RESIDENT: The general issue is the discrepancy between the official and
unofficial accounts, or a phase of assessments of the air and dust quality down there,
they kept telling us that everything was fine. But also, there are other unofficial levels
that have indicated that they are clearly very different than that.
RAY SUAREZ: ...And charged that their own agency did not tell the truth.
SPOKESMAN: The administrator of the EPA's statement to the public after
the World Trade Center catastrophe was a lie.
RAY SUAREZ: Hugh Kaufman says local and federal mishandling of
contamination from the terrorist attacks will bring a second set of victims.
HUGH KAUFMAN, Chief Investigator for EPA Ombudsman: The first set of
victims are the people who were killed when the attack happened. The second set of victims
are the people who are exposed to the chemicals: To lead, to mercury, to cadmium, dioxin,
benzene, asbestos, all these chemicals that have spread throughout lower Manhattan and
have landed in their apartments, in their schools, in the office buildings -- and these
Americans who are also suffering from the attack have been abandoned by the government.
And that's not right. It's our job at EPA not to count the dead bodies ten or twenty years
down the line, not to operate on people to get rid of cancer. It's our job to prevent
cancer. And we fell down on the job.
RAY SUAREZ: EPA Administrator Whitman insists that 9/11 presented many
new challenges, which will be met before people suffer any harm.

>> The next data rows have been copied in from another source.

import Mathlib
import Summits.Ventures.PercRepro2.HCov
import Summits.Ventures.PercRepro2.BHKAvoid
import Summits.Ventures.PercRepro2.ExploreA3
import Summits.Ventures.PercRepro2.RootLeafUSigns
import Summits.Ventures.PercRepro2.RootLeafUCore
import Summits.Ventures.PercRepro2.RootLeafUSepIndep

/-!
# (G4-u) on the mirror separating class, part 1: the root `a₂` cut off from `c` by the attachment
vertex `u` (blind cell PercRepro2, p4 g8; S3 (G4-u), proofs/P4-G8-SEP.md §6)
Setting of `RootLeafUTheorem` / `RootLeafUHalf` (roots `u, a₂`; `L = C(u)`, `K = C(a₂)`,
`Q = {u ↮ a₂}`; marks `o, c, b`).  The MIRROR separating class is
  **`∀ ω, Conn ω a₂ c → Conn ω a₂ u`**  (every open `a₂–c` connection passes through `u`).
Everything is the `RootLeafUSepIndep` machinery with the roles of `u` and `a₂` exchanged:
* `T = ∅` (`c ∉ K` on `Q`), and `{u ↔ c}` is independent of the cluster of `a₂` under `Q`
  (`SepK.prob_Q_clusterInK_conn_eq`, from `Sep.prob_Q_clusterIn_conn_eq`); hence
  `P(PD, X) = (1 − pc) · P(Q, X)`, `P(T′, X) = pc · P(Q, X)` for `K`-events `X` (`pc = P(u ↔ c)`),
  and `d0 = P(a₂ ↮ c) = 1 − pc + pc · Z` (`SepK.d0_eq`).
* The side of `o`: either `u` also separates `a₂` from `o` (then `o ∉ K` on `Q`), or `o` lies on
  the `a₂`-side `H = C(a₂)` of `G − u`; there the events `{a₂ ↔ o, a₂ ↔ u}` (edges touching `H`)
  and `{u ↔ c}` (edges not touching `H`) are independent (`SepK.prob_conn_conn_inter_conn_eq`):
  the closure lemma again, through `restrict (touches H)`.
* The switching bound `(1 − Z) · P(Q, oK, bL) ≤ P(a₂ ↔ o, a₂ ↔ u) · P(Q, bL)`
  (`SepK.switch_le`: the tower bound `P(Q, bL, oK) ≤ ho · P(Q, bL)` and Harris).
Part 2 (`RootLeafUSepKThm`) derives `0 ≤ T2oL`, `0 ≤ T2oK` and the class theorem.
-/

namespace Summit.Ventures.PercRepro2

open UnionCluster CovForm

namespace RootLeafU

namespace SepK

/-! ## Graph part: the `a₂`-side `H` of `G − u`, and `restrict (touches H)` -/

section SepKGraph

variable {V : Type*} {E : Type*} {ends : E → Sym2 V}

/-- `u` is not on the `a₂`-side `H = C(a₂)` of `G − u`. -/
lemma u_notMem_side {u a₂ : V} (hua : u ≠ a₂) :
    u ∉ cluster ends (delConfig ends {u} (fun _ => true : Config E)) a₂ :=
  fun h => hua (Sep.eq_of_conn_delConfig_singleton h).symm

open Classical in
/-- The cluster of `a₂` in `restrict (touches H) ω` lies inside `H ∪ {u}`
(`H = C(a₂)` in `G − u`). -/
lemma cluster_restrict_subset {u a₂ : V} (hua : u ≠ a₂) (ω : Config E) :
    cluster ends (restrict (touches ends (cluster ends (delConfig ends {u} (fun _ => true : Config E)) a₂)) ω) a₂ ⊆
      cluster ends (delConfig ends {u} (fun _ => true : Config E)) a₂ ∪ {u} := by
  set H := cluster ends (delConfig ends {u} (fun _ => true : Config E)) a₂ with hH
  have huH : u ∉ H := u_notMem_side hua
  intro x hx
  refine mem_of_conn_of_closed (ends := ends) (ω := restrict (touches ends H) ω) ?_
    (Or.inl (mem_cluster_self ends _ a₂)) hx
  intro y hy z hyz
  obtain ⟨_, e, he, hends⟩ := openGraph_adj.1 hyz
  have heT : e ∈ touches ends H := (restrict_eq_true_iff.1 he).2
  by_cases hz : z = u
  · exact Or.inr hz
  · have hwz : ∀ w ∈ H, w ∈ ends e → w = z ∨ w = y := by
      intro w _ hw
      rw [hends, Sym2.mem_iff] at hw
      exact hw.symm
    rcases hy with hy | hy
    · by_cases hue : u ∈ ends e
      · rw [hends, Sym2.mem_iff] at hue
        rcases hue with hue | hue
        · exact absurd (hue ▸ hy) huH
        · exact absurd hue.symm hz
      · exact Or.inl (Sep.mem_delCluster_of_adj hy hue hends)
    · rw [Set.mem_singleton_iff] at hy
      subst hy
      obtain ⟨w, hwH, w', hw⟩ := heT
      have hw' : w ∈ ends e := by rw [hw]; exact Sym2.mem_mk_left _ _
      rcases hwz w hwH hw' with rfl | rfl
      · exact Or.inl hwH
      · exact absurd hwH huH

CHRISTINE TODD WHITMAN: If there is an area where there is a
"hole," this is where it is, in response, because it's just a little murky here
as to who has the responsibility, who is responsible for the cleanup. We need to ask for
more legislative authority, a change in the statute from Congress perhaps, to give us
clear responsibility -- or FEMA, or whomever they want it to go to.
The problem you have in things like asbestos and fine particulate matter is the length of
the exposure. It's not so much one hit; it's if you live with it over time. And I believe
that with the kind of effort that's being undertaken now to cleanup the window sills, to
clean the roofs, to find the money from FEMA if we can do it, or however we find the
dollars to help with the indoor cleanup, that that will take away a lot of that concern
because while you may feel uncomfortable for a bit -- short-term breathing -- it's the
long-term health impact that we're really concerned about. If we get at it soon, as we are
now, that should alleviate much of that concern.
RAY SUAREZ: But isn't there a long-term presence if there's not a
coordinated...
CHRISTINE TODD WHITMAN: If they don't do a right cleanup.
RAY SUAREZ:...Thorough, professional abatement?
CHRISTINE TODD WHITMAN: If they don't do a right cleanup, yes.
RAY SUAREZ: It's not yet clear that the indoor cleanup attempts will be
coordinated so that already clean areas don't become recontaminated. But city contractors
will begin the decontamination of outdoor roofs and facades within weeks.